Паха Сапа испытывает неожиданное и почти непреодолимое желание хихикнуть, рассмеяться, возможно, расплакаться. Может быть, эти каменные гиганты вазичу всего лишь писпия — гигантские луговые собачки?
Но он продолжает смотреть, и желание смеяться у него пропадает.
Четыре каменных гиганта вазичу выхватывают животных из лесов и лугов Паха-сапа: оленей из высокой травы, бобров из запруженных рек, лосей со склонов холмов, толсторогих баранов с валунов, дикобразов с деревьев, медведей из берлог, белок с ветвей, орлов и ястребов из самого воздуха…
И четыре каменных гиганта вазичу пожирают все, что выхватывают из лесов и полей. Громадные серые каменные зубы жуют, жуют и жуют. Серые каменные лица на серых каменных головах совершенно бесстрастны, но мальчик чувствует их ненасытный голод — они наклоняются, хватают живые одушевленные существа, отправляют их в серые рты и жуют, жуют, жуют.
Шепот Паха Сапы реальный, слышимый, он формируется легкими его наги, глоткой и ртом, он выталкивается через зубы его духа, но шепот этот прерывистый.
— Дедушки, можете вы остановить их?
Но вместо ответа шепчущий голос, похожий на раскат грома, на шелест ветра в сосновых иглах, задает вопрос:
— «Вазичу» не означает «бледнолицый», Черные Холмы. Это означает — и всегда означало — «пожиратель жирных кусков». Теперь ты понимаешь, почему мы дали твоим предкам это слово для именования вазикуна?
— Да, дедушки.
Паха Сапа не знал и подумать бы никогда не мог, что тело его духа может испытывать тошноту, но именно это с ним и происходит. Он свешивается через ограду пальцев надежной руки пращура и смотрит.

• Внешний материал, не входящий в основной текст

import Summits.Ventures.AbcSig.Rows.Bridge
import Summits.Ventures.AbcSig.Rows.C2aL173A0X
import Summits.Ventures.AbcSig.Rows.C2aL173A0XAB

/-!
# Venture AbcSig — CELL `C2aL173A0`: the census statement `Rows.C2aCellRed 173 (fun a => a = 0) ∅` from the two row theorems

HONEST FRAMING. COMPUTATION cell `pub-abcsig`; CONDITIONAL theorem; no claim on ABC or any summit. Hypotheses exactly as
in `Rows/C2aL173A0X.lean` and `Rows/C2aL173A0XAB.lean`: `BS04Package` (CITED), `DataComplete …` (COMPUTED level files), `EisPackage` (CITED) and `Refines` (COMPUTED) for the M6 orbits discharged in the kernel, and the
rows' per-orbit exclusions for `famB` as universally quantified hypotheses (CITED: the census
row's certificates). Conclusion = p1's census predicate (`Rows/Statements.lean`), all four coprime coefficient
distributions `A·B = 2^a·173^m`, reduced exponents `a < n`, `m < n` (RULING H1). GENERATED by p-lean gen/make_rows.py
(after plean/make_cell_bridges.py).
-/

namespace Summit.Ventures.AbcSig

/-- Cell `C2aL173A0` (M6 orbits discharged in the kernel): `Rows.C2aCellRed 173 (fun a => a = 0) ∅` under the rows' hypotheses. -/
theorem xcell_C2aL173A0 (M : NewformModel) (hP : M.BS04Package)
    (hE : M.EisPackage)
    (hD346 : M.DataComplete 346 level346Orbits)
    (hD5536 : M.DataComplete 5536 level5536Orbits)
    (hR_orbit_346_5 : M.Refines 346 orbit_346_5 m6X_346_5)
    (hX_orbit_5536_7 : ∀ n m : ℕ, n ∈ ([37] : List ℕ) → M.Excludes 5536 orbit_5536_7 (famB (2 ^ 0 * 173 ^ m) n (fun _ _ => True))) :
    Rows.C2aCellRed 173 (fun a => a = 0) ∅ :=
  C2aCellRed_of_rows 173 (by norm_num) (by norm_num) _ _
    (fun n hn h11 hnℓ _ a m (ha : a = 0) han hm hmn x y z h1 h2 => by
      subst ha
      exact
 xrow_C2aL173A0 M hP hE hD346 hD5536 hR_orbit_346_5 n hn h11 hnℓ m hm hmn (hX_orbit_5536_7 n m) x y z h1 h2)
    (fun n hn h11 hnℓ _ a m (ha : a = 0) han hm hmn x y z h1 h2 => by
      subst ha
      exact
 xrow_C2aL173A0AB M hP hE hD346 hD5536 hR_orbit_346_5 n hn h11 hnℓ m hm hmn (hX_orbit_5536_7 n m) x y z h1 h2)

end Summit.Ventures.AbcSig
import Summits.AnomalousDissipation.AnomalousDissipation.Theorems.GalerkinSteadyZerothLaw.Negative.StokesStates
import Literature.Analysis.FluidPDE.NSGalerkinStationary

/-!
# Stub `stub_coreForce` of the line `idea-sketch-ideator2` (card `euler-core-coat-readout`),
# crux stmt-AnomalousDissipation-2986 (`MirrorVariety.GalerkinSteadyZerothLaw`)

The force field of an exact-Euler core. Fix a reference level `N₀` and a real solenoidal coefficient vector
`C₀ ∈ galerkinSubspace (modes (Fin 3) N₀)` on the punctured Fourier ball; the line's force FIELD is
`f := fieldOf N₀ C₀ = realTrigPoly (modes (Fin 3) N₀) (coeffExt (modes (Fin 3) N₀) C₀)`, a real vector
trigonometric polynomial on `T³`. We prove the four facts the composition `GalerkinSteadyZerothLaw_of` consumes:
* `f` is smooth (`isSmooth_realTrigPoly`);
* `f` is divergence free (`isDivFree_realTrigPoly` with `IsSolenoidalCoeff.isTransversal_coeffExt`);
* `f` has zero mean (`hasZeroMean_realTrigPoly_of_zero_not_mem` with `zero_not_mem_modes`), exactly as in the landed
  `steadyState_fieldOf` (`Negative/StokesStates.lean`);
* at EVERY level `N` its Fourier force vector `forceCoeff (modes (Fin 3) N) f` is the zero-extension of `C₀` read on
  `modes N`: `mFourierCoeff_realTrigPoly` (symmetric `modes N₀`, `modes_symm`; conjugate-symmetric extension,
  `IsRealCoeff.isConjSymm_coeffExt`) gives `if k ∈ modes N₀ then coeffExt … k else 0`, and off `modes N₀` the
  extension vanishes anyway (`coeffExt_of_not_mem`).
-/

noncomputable section

-- `Summit.<Summit>.<Problem>` is the tree's mandated summit-side namespace (CONVENTIONS §2); deliberate duplicate.
set_option linter.dupNamespace false

open scoped InnerProductSpace Topology
open MeasureTheory Filter Set UnitAddTorus
open Literature.Analysis.FunctionSpaces Literature.Analysis.FunctionSpaces.Torus
open Literature.Analysis.FluidPDE Literature.Analysis.FluidPDE.Torus

namespace Summit.AnomalousDissipation.AnomalousDissipation.Theorems.GalerkinSteadyZerothLaw

open Summit.AnomalousDissipation.AnomalousDissipation.Theorems.GalerkinSteadyZerothLaw.Negative
  (SteadyState BandLimited fieldOf steadyState_fieldOf integral_norm_sq_fieldOf loudness_fieldOf)
open Summit.AnomalousDissipation.AnomalousDissipation.Theorems.LaminarNeverLoud.Negative
  (modes forceCoeff energy dissipation modes_symm zero_not_mem_modes energy_nonneg dissipation_nonpos_of_nonpos
    isRealCoeff_forceCoeff)

/-- **stub_coreForce** (S).  The force field of a core: for `C₀` real and solenoidal at level `N₀`, the field
`f := fieldOf N₀ C₀ = realTrigPoly (modes N₀) (coeffExt C₀)` is smooth, divergence free and mean zero, and its Fourier
force vector at EVERY level `N` is the zero-extension of `C₀` restricted to `modes N` (`mFourierCoeff_realTrigPoly`).
[folklore] -/
theorem stub_coreForce : ∀ (N₀ : ℕ) (C₀ : ↥(modes (Fin 3) N₀) → EuclideanSpace ℂ (Fin 3)),
    C₀ ∈ galerkinSubspace (modes (Fin 3) N₀) →
    IsSmooth (fieldOf N₀ C₀) ∧ IsDivFree (fieldOf N₀ C₀) ∧ HasZeroMean (fieldOf N₀ C₀) ∧
      ∀ N : ℕ, forceCoeff (modes (Fin 3) N) (fieldOf N₀ C₀) =
        fun k : ↥(modes (Fin 3) N) => coeffExt (modes (Fin 3) N₀) C₀ k := by
  intro N₀ C₀ hC₀
  have hS : ∀ k ∈ modes (Fin 3) N₀, -k ∈ modes (Fin 3) N₀ := modes_symm N₀
  have hS0 : (0 : Fin 3 → ℤ) ∉ modes (Fin 3) N₀ := zero_not_mem_modes N₀
  have hCsymm : IsConjSymm (coeffExt (modes (Fin 3) N₀) C₀) := hC₀.1.isConjSymm_coeffExt hS
  have hCT : IsTransversal (modes (Fin 3) N₀) (coeffExt (modes (Fin 3) N₀) C₀) :=
    hC₀.2.isTransversal_coeffExt
  refine ⟨isSmooth_realTrigPoly _ _, isDivFree_realTrigPoly hCT, hasZeroMean_realTrigPoly_of_zero_not_mem hS0 _,
    fun N => ?_⟩
  funext k
  show mFourierCoeff (EuclideanSpace.complexify ∘ realTrigPoly (modes (Fin 3) N₀) (coeffExt (modes (Fin 3) N₀) C₀))
      (k : Fin 3 → ℤ) = coeffExt (modes (Fin 3) N₀) C₀ k
  rw [mFourierCoeff_realTrigPoly hS hCsymm]
  split_ifs with hk
  · rfl
  · exact (coeffExt_of_not_mem C₀ hk).symm

end Summit.AnomalousDissipation.AnomalousDissipation.Theorems.GalerkinSteadyZerothLaw

end

-- buildfix 2026-08-20 (ops-buildfix-1 gen 7): enqueue-only re-land — rebuild after B-35 (StokesArc, p233893) healed this module's import closure; no declaration changed.
import Summits.CriticalPhenomena.PercolationContinuityZ3.Theorems.Transplant.SkelSign2ParamsAtQ
import Summits.CriticalPhenomena.PercolationContinuityZ3.Theorems.Transplant.SkelKitResiduesHab
import HarnessLib

/-!
# D″ L7′ params, part 8: THE (C) CORRIDOR CHAIN COUNTS of `signChoice₂` — for a probe with run axis `a` (`∥ := a`, `⊥ := oth a`): the Loc rounds
# `NC₁` (axis ⊥, from `3 r⊥` down to `ℓ₀⊥`, shrink `L e⊥ − R′` per round), `NC₂` (axis ∥, from `3 r∥ + (NC₁+1)R′` down to `ℓ₀∥`), and the band's far-line
# count `NC₃` (stride `sC∥ = (L−2)e∥ + R′`, start `q = ℓ₀∥`, target rows `[17 r∥, 22 r∥]`), with the REACH facts p5-g6's `Loc.schedule_core_last` /
# `Corr` rooms ask (`L₀ ≤ (N+1)(ℓ₁ − R′) + ℓ₀`, `17 r∥ ≤ q + (N₃+1)s₁ ≤ 22 r∥`) and the LENGTH BOUND **`NC₁ + NC₂ + NC₃ + 2 ≤ 703 ≤ Skel.nmaxC`** (the `hn`
# of `Skelφ.reachOblRH_of_schedules`; F-DP4-1 closed by R1 in numbers: `NC₁ ≤ 60`, `NC₂ ≤ 61`, `NC₃ ≤ 578` from `A ≤ 17L + 16`, `L ≥ 5`, `4000 R′ ≤ e`)
# — ledger SIGN-PARAMS.md §4 (A4)/(A6), §5

builds on p205010 (kernel theorem, internal audit signed; external expert review pending) — nothing in this file uses p205010.
Status sentence (coordinator 2026-08-20T04:30Z): "θ(p_c) = 0 on ℤ^d, all d ≥ 2 — kernel-verified (Lean 4/Mathlib, standard axioms); internal adversarial
audit SIGNED 2026-08-20 04:29Z; external expert review pending."
Lane `prim-bschramm-*`, seat `prim-bschramm-stmt` (gen 9); helper file (`--supports stmt-CriticalPhenomena-4575`).
[cite: KozmaNitzan2024, §4 Lemma 12 (pp. 23–25), Theorem 6 Step IV (p. 30)]
-/

noncomputable section

open scoped Classical

namespace Summit.CriticalPhenomena.PercolationContinuityZ3.Theorems.Transplant

namespace PlanarSkeletonSign

namespace Sgn₂

open Literature.Probability.Percolation Literature.Probability.LatticeModels SimpleGraph
open Literature.Probability.Percolation.KozmaNitzan.Cells (oth)
open SkelConc (Consts)
open Sgn (K a A L twenty_le_K one_le_a hundred_le_A K_le_A five_le_L sixteen_L_le_A δkit δI m₀ Mu ρz M T₀ Kd Rseed rs cU sB B kP NP Lcnt Rlev R' η reachK Sz L_hyps)

section Defs

variable (κ : Consts) {V : Type} [DecidableEq V] [Countable V] {G : SimpleGraph V} [G.LocallyFinite] (Φ : PlanarSkeletonSign G)
  (p : unitInterval) (O : Skelφ.StepI.Out V) (a : Fin 2)

/-- **Loc phase 1 rounds** (axis `⊥ = oth a`): `NC₁ := (3 r⊥ − ℓ₀⊥) / (L e⊥ − R′)`. [this work] -/
def NC₁ : ℕ := (3 * (cells κ Φ p O).r (oth a) - ℓ₀ κ Φ p O (oth a)) / (ℓtop κ Φ p O (oth a) - R' κ Φ p O)

/-- **Loc phase 2 rounds** (axis `∥ = a`): `NC₂ := (3 r∥ + (NC₁+1) R′ − ℓ₀∥) / (L e∥ − R′)`. [this work] -/
def NC₂ : ℕ := (3 * (cells κ Φ p O).r a + (NC₁ κ Φ p O a + 1) * R' κ Φ p O - ℓ₀ κ Φ p O a) / (ℓtop κ Φ p O a - R' κ Φ p O)

/-- **The band's far-line count** (axis `∥`, stride `sC∥`, start `q = ℓ₀∥`): `NC₃ := (17 r∥ − ℓ₀∥) / sC∥`. [this work] -/
def NC₃ : ℕ := (17 * (cells κ Φ p O).r a - ℓ₀ κ Φ p O a) / sC κ Φ p O a

end Defs

/-- Ceiling arithmetic: `x < (x / y + 1) * y` for `0 < y`. [folklore] -/
theorem lt_div_succ_mul {x y : ℕ} (hy : 0 < y) : x < (x / y + 1) * y := by
  rw [Nat.add_mul, Nat.one_mul]
  have := Nat.div_add_mod x y
  have := Nat.mod_lt x hy
  rw [Nat.mul_comm] ; omega

section AtQ

variable {κ : Consts} {V : Type} [DecidableEq V] [Countable V] {G : SimpleGraph V} [G.LocallyFinite] {Φ : PlanarSkeletonSign G}
  {t : V} {p : unitInterval} {hC : Φ.CylSubcritical p} {O : Skelφ.StepI.Out V} {q : unitInterval}
  (hat : (choiceAt κ Φ t p hC).AtQ O q)
include hat

/-- The unit sandwich used by every count: `ℓtop i − R′ ≥ 1`, `sC i ≥ 1`, `ℓ₀ i ≤ r i`, `A ≤ 17 L + 16`, `4000 R′ ≤ e i`, `r i = A e i`. [folklore] -/
theorem count_units_at (i : Fin 2) : 0 < ℓtop κ Φ p O i - R' κ Φ p O ∧ 0 < sC κ Φ p O i ∧ ℓ₀ κ Φ p O i ≤ (cells κ Φ p O).r i ∧
    A κ ≤ 17 * L κ + 16 ∧ 4000 * R' κ Φ p O ≤ e κ Φ p O i ∧ (cells κ Φ p O).r i = A κ * e κ Φ p O i := by
  have hs := strides_at hat i
  have hu := units_large_at hat i
  have he := e_le_r_at hat i
  have h0 := (Mu_succ_le_ℓ₀_at hat i).1
  have hA := hundred_le_A κ
  have hL17 : A κ ≤ 17 * L κ + 16 := by unfold L; omega
  refine ⟨by omega, by omega, (Nat.sub_le _ _).trans he.1, hL17, ?_, cells_r_at hat i⟩
  calc 4000 * R' κ Φ p O ≤ 40 * A κ * R' κ Φ p O := by nlinarith
    _ ≤ _ := hu.1

/-- **Loc phase 1 reaches `ℓ₀⊥`**: `3 r⊥ ≤ (NC₁ + 1)(L e⊥ − R′) + ℓ₀⊥`. [folklore] -/
theorem loc₁_reach (a : Fin 2) : 3 * (cells κ Φ p O).r (oth a) ≤
    (NC₁ κ Φ p O a + 1) * (ℓtop κ Φ p O (oth a) - R' κ Φ p O) + ℓ₀ κ Φ p O (oth a) := by
  have h := lt_div_succ_mul (x := 3 * (cells κ Φ p O).r (oth a) - ℓ₀ κ Φ p O (oth a)) (count_units_at hat (oth a)).1
  unfold NC₁; omega

/-- **Loc phase 2 reaches `ℓ₀∥`**: `3 r∥ + (NC₁+1) R′ ≤ (NC₂ + 1)(L e∥ − R′) + ℓ₀∥`. [folklore] -/
theorem loc₂_reach (a : Fin 2) : 3 * (cells κ Φ p O).r a + (NC₁ κ Φ p O a + 1) * R' κ Φ p O ≤
    (NC₂ κ Φ p O a + 1) * (ℓtop κ Φ p O a - R' κ Φ p O) + ℓ₀ κ Φ p O a := by
  have h := lt_div_succ_mul (x := 3 * (cells κ Φ p O).r a + (NC₁ κ Φ p O a + 1) * R' κ Φ p O - ℓ₀ κ Φ p O a) (count_units_at hat a).1
  unfold NC₂; omega

/-- **The band reaches the target rows**: `17 r∥ ≤ ℓ₀∥ + (NC₃ + 1)·sC∥ ≤ 22 r∥`. [folklore] -/
theorem band_reach (a : Fin 2) : 17 * (cells κ Φ p O).r a ≤ ℓ₀ κ Φ p O a + (NC₃ κ Φ p O a + 1) * sC κ Φ p O a ∧
    ℓ₀ κ Φ p O a + (NC₃ κ Φ p O a + 1) * sC κ Φ p O a ≤ 22 * (cells κ Φ p O).r a := by
  have hu := count_units_at hat a
  have hs := strides_at hat a
  have h := lt_div_succ_mul (x := 17 * (cells κ Φ p O).r a - ℓ₀ κ Φ p O a) hu.2.1
  have hle : NC₃ κ Φ p O a * sC κ Φ p O a ≤ 17 * (cells κ Φ p O).r a - ℓ₀ κ Φ p O a := by unfold NC₃; exact Nat.div_mul_le_self _ _
  -- `sC ≤ L e ≤ A e = r` (`L ≤ A`)
  have hLA : L κ ≤ A κ := by unfold L; omega
  have hsC : sC κ Φ p O a ≤ (cells κ Φ p O).r a := by
    rw [hu.2.2.2.2.2]
    have : ℓtop κ Φ p O a ≤ A κ * e κ Φ p O a := by unfold ℓtop; exact Nat.mul_le_mul_right _ hLA
    omega
  constructor
  · unfold NC₃ at h ⊢; omega
  · rw [Nat.add_mul, Nat.one_mul]; omega

/-- **THE COUNT BOUNDS**: `NC₁ ≤ 60`, `NC₂ ≤ 61`, `NC₃ ≤ 578` (from `A ≤ 17L + 16`, `L ≥ 5`, `4000 R′ ≤ e`, `r = A e`). [folklore] -/
theorem counts_le (a : Fin 2) : NC₁ κ Φ p O a ≤ 60 ∧ NC₂ κ Φ p O a ≤ 61 ∧ NC₃ κ Φ p O a ≤ 578 := by
  have hL := five_le_L κ
  obtain ⟨hy1, -, -, hA17, hR1, hr1⟩ := count_units_at hat (oth a)
  obtain ⟨hy0, hs0, -, -, hR0, hr0⟩ := count_units_at hat a
  have ht1 := (extents_eq_at hat (oth a)).2.2
  have ht0 := (extents_eq_at hat a).2.2
  have hE1 := one_le_e_at hat (oth a)
  have hE0 := one_le_e_at hat a
  set E1 := e κ Φ p O (oth a)
  set E0 := e κ Φ p O a
  set R := R' κ Φ p O
  -- linear consequences of `A ≤ 17L + 16` and `5 ≤ L`, multiplied by the unit
  have hAE1 : A κ * E1 ≤ 17 * (L κ * E1) + 16 * E1 :=
    calc A κ * E1 ≤ (17 * L κ + 16) * E1 := Nat.mul_le_mul_right _ hA17
      _ = 17 * (L κ * E1) + 16 * E1 := by ring
  have hAE0 : A κ * E0 ≤ 17 * (L κ * E0) + 16 * E0 :=
    calc A κ * E0 ≤ (17 * L κ + 16) * E0 := Nat.mul_le_mul_right _ hA17
      _ = 17 * (L κ * E0) + 16 * E0 := by ring
  have hL1 : 5 * E1 ≤ L κ * E1 := Nat.mul_le_mul_right _ hL
  have hL0 : 5 * E0 ≤ L κ * E0 := Nat.mul_le_mul_right _ hL
  have hsub1 : ℓtop κ Φ p O (oth a) - R = L κ * E1 - R := by rw [ht1]
  have hsub0 : ℓtop κ Φ p O a - R = L κ * E0 - R := by rw [ht0]
  -- NC₁ < 61
  have h1 : NC₁ κ Φ p O a < 61 := by
    unfold NC₁
    rw [Nat.div_lt_iff_lt_mul hy1, hr1, hsub1]
    have : 3 * (A κ * E1) < 61 * (L κ * E1 - R) := by omega
    exact lt_of_le_of_lt (Nat.sub_le _ _) this
  -- NC₂ < 62
  have h2 : NC₂ κ Φ p O a < 62 := by
    unfold NC₂
    rw [Nat.div_lt_iff_lt_mul hy0, hr0, hsub0]
    have hN : (NC₁ κ Φ p O a + 1) * R ≤ 61 * R := Nat.mul_le_mul_right _ (by omega)
    have : 3 * (A κ * E0) + (NC₁ κ Φ p O a + 1) * R < 62 * (L κ * E0 - R) := by omega
    exact lt_of_le_of_lt (Nat.sub_le _ _) this
  -- NC₃ < 579
  have h3 : NC₃ κ Φ p O a < 579 := by
    unfold NC₃
    rw [Nat.div_lt_iff_lt_mul hs0, hr0]
    have hsC : 579 * ((L κ - 2) * E0) ≤ 579 * sC κ Φ p O a := by unfold sC; exact Nat.mul_le_mul_left _ (Nat.le_add_right _ _)
    have hkey : 17 * A κ + 1 ≤ 579 * (L κ - 2) := by omega
    have hm : 17 * (A κ * E0) + E0 ≤ 579 * ((L κ - 2) * E0) :=
      calc 17 * (A κ * E0) + E0 = (17 * A κ + 1) * E0 := by ring
        _ ≤ 579 * (L κ - 2) * E0 := Nat.mul_le_mul_right _ hkey
        _ = 579 * ((L κ - 2) * E0) := by ring
    have : 17 * (A κ * E0) < 579 * sC κ Φ p O a := by omega
    exact lt_of_le_of_lt (Nat.sub_le _ _) this
  omega

/-- **`hn`: the (C) corridor chain has at most `703 ≤ nmaxC` steps** (`Corr.schedule.N = NC₁ + 1 + NC₂ + 1 + NC₃`). [folklore] -/
theorem corridor_length_le (a : Fin 2) : NC₁ κ Φ p O a + 1 + NC₂ κ Φ p O a + 1 + NC₃ κ Φ p O a ≤ Skel.nmaxC := by
  have h := counts_le hat a
  unfold Skel.nmaxC; omega

end AtQ

end Sgn₂

end PlanarSkeletonSign

end Summit.CriticalPhenomena.PercolationContinuityZ3.Theorems.Transplant

end
import Summits.HubbardSuperconductivity.HubbardSuperconductivity.Theorems.AnisotropyChordTransferFibre3FinX5Eval

/-!
# Route `AnisotropyChord` / H0 rotor rung: FIN per-`L` GM₃ (X5), `L = 33` — row-C cell facts (X5, point wedges), part `p05`

Kernel facts `xcCellAnyA0 33 (49/50) 100 la lb bn tb = true` (row C of cert cells 30, 31 of `L = 33` with `b = bn/100` and the `T⁺·D` brackets `tb` exported by the row-`N₁` facts `xn33_*`): the two Green point wedges `gWedgePt` are recomputed in the kernel, the profile / gradient tables are built from them by monotonicity (`…FinX5Eval`), and g5's row-C check is decided; assembled in `…FinX5GM3ThirtyThree`.
Prover seat `hubbard-h0-rotor-p3` g8; helper for piece A = stmt-HubbardSuperconductivity-23918 of rung 19089 (`--supports`, helper class).
WHAT THIS IS NOT: nothing here proves superconductivity in the Hubbard model (rotor TARGET as worded stays FALSE, g15 verdict); kernel facts for the FIN certificate of ONE conditional reduction.  Tree imports only; zero data; standard axioms.
-/

set_option linter.dupNamespace false
set_option autoImplicit false

namespace Summit.HubbardSuperconductivity.HubbardSuperconductivity.Theorems.AnisotropyChord.Transfer.Fibre3

namespace FinXD

open FinXB FinCell Hole2

set_option maxHeartbeats 4000000 in
/-- row C of cell 30 of `L = 33` (`b = 54/100`). [folklore] -/
theorem xc33_30 : xcCellAnyA0 33 (49/50 : ℚ) 100 100425133474745 102935761811614 54 ((299848204787958 : ℤ), (310225481994305 : ℤ)) = true := by decide +kernel

set_option maxHeartbeats 4000000 in
/-- row C of cell 31 of `L = 33` (`b = 54/100`). [folklore] -/
theorem xc33_31 : xcCellAnyA0 33 (49/50 : ℚ) 100 102935761811614 105509155856905 54 ((307385764187918 : ℤ), (317945249895315 : ℤ)) = true := by decide +kernel

end FinXD

end Summit.HubbardSuperconductivity.HubbardSuperconductivity.Theorems.AnisotropyChord.Transfer.Fibre3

Четыре каменных гиганта вазичу выходят из Черных холмов, и теперь они разделяются и двигаются в направлении стран света, словно ведомые жалкими палочками у Ямы видения Паха Сапы. Поначалу мальчик не верит своим глазам, но с помощью обретенного им орлиного зрения приглядывается и понимает, что глаза не обманывают его.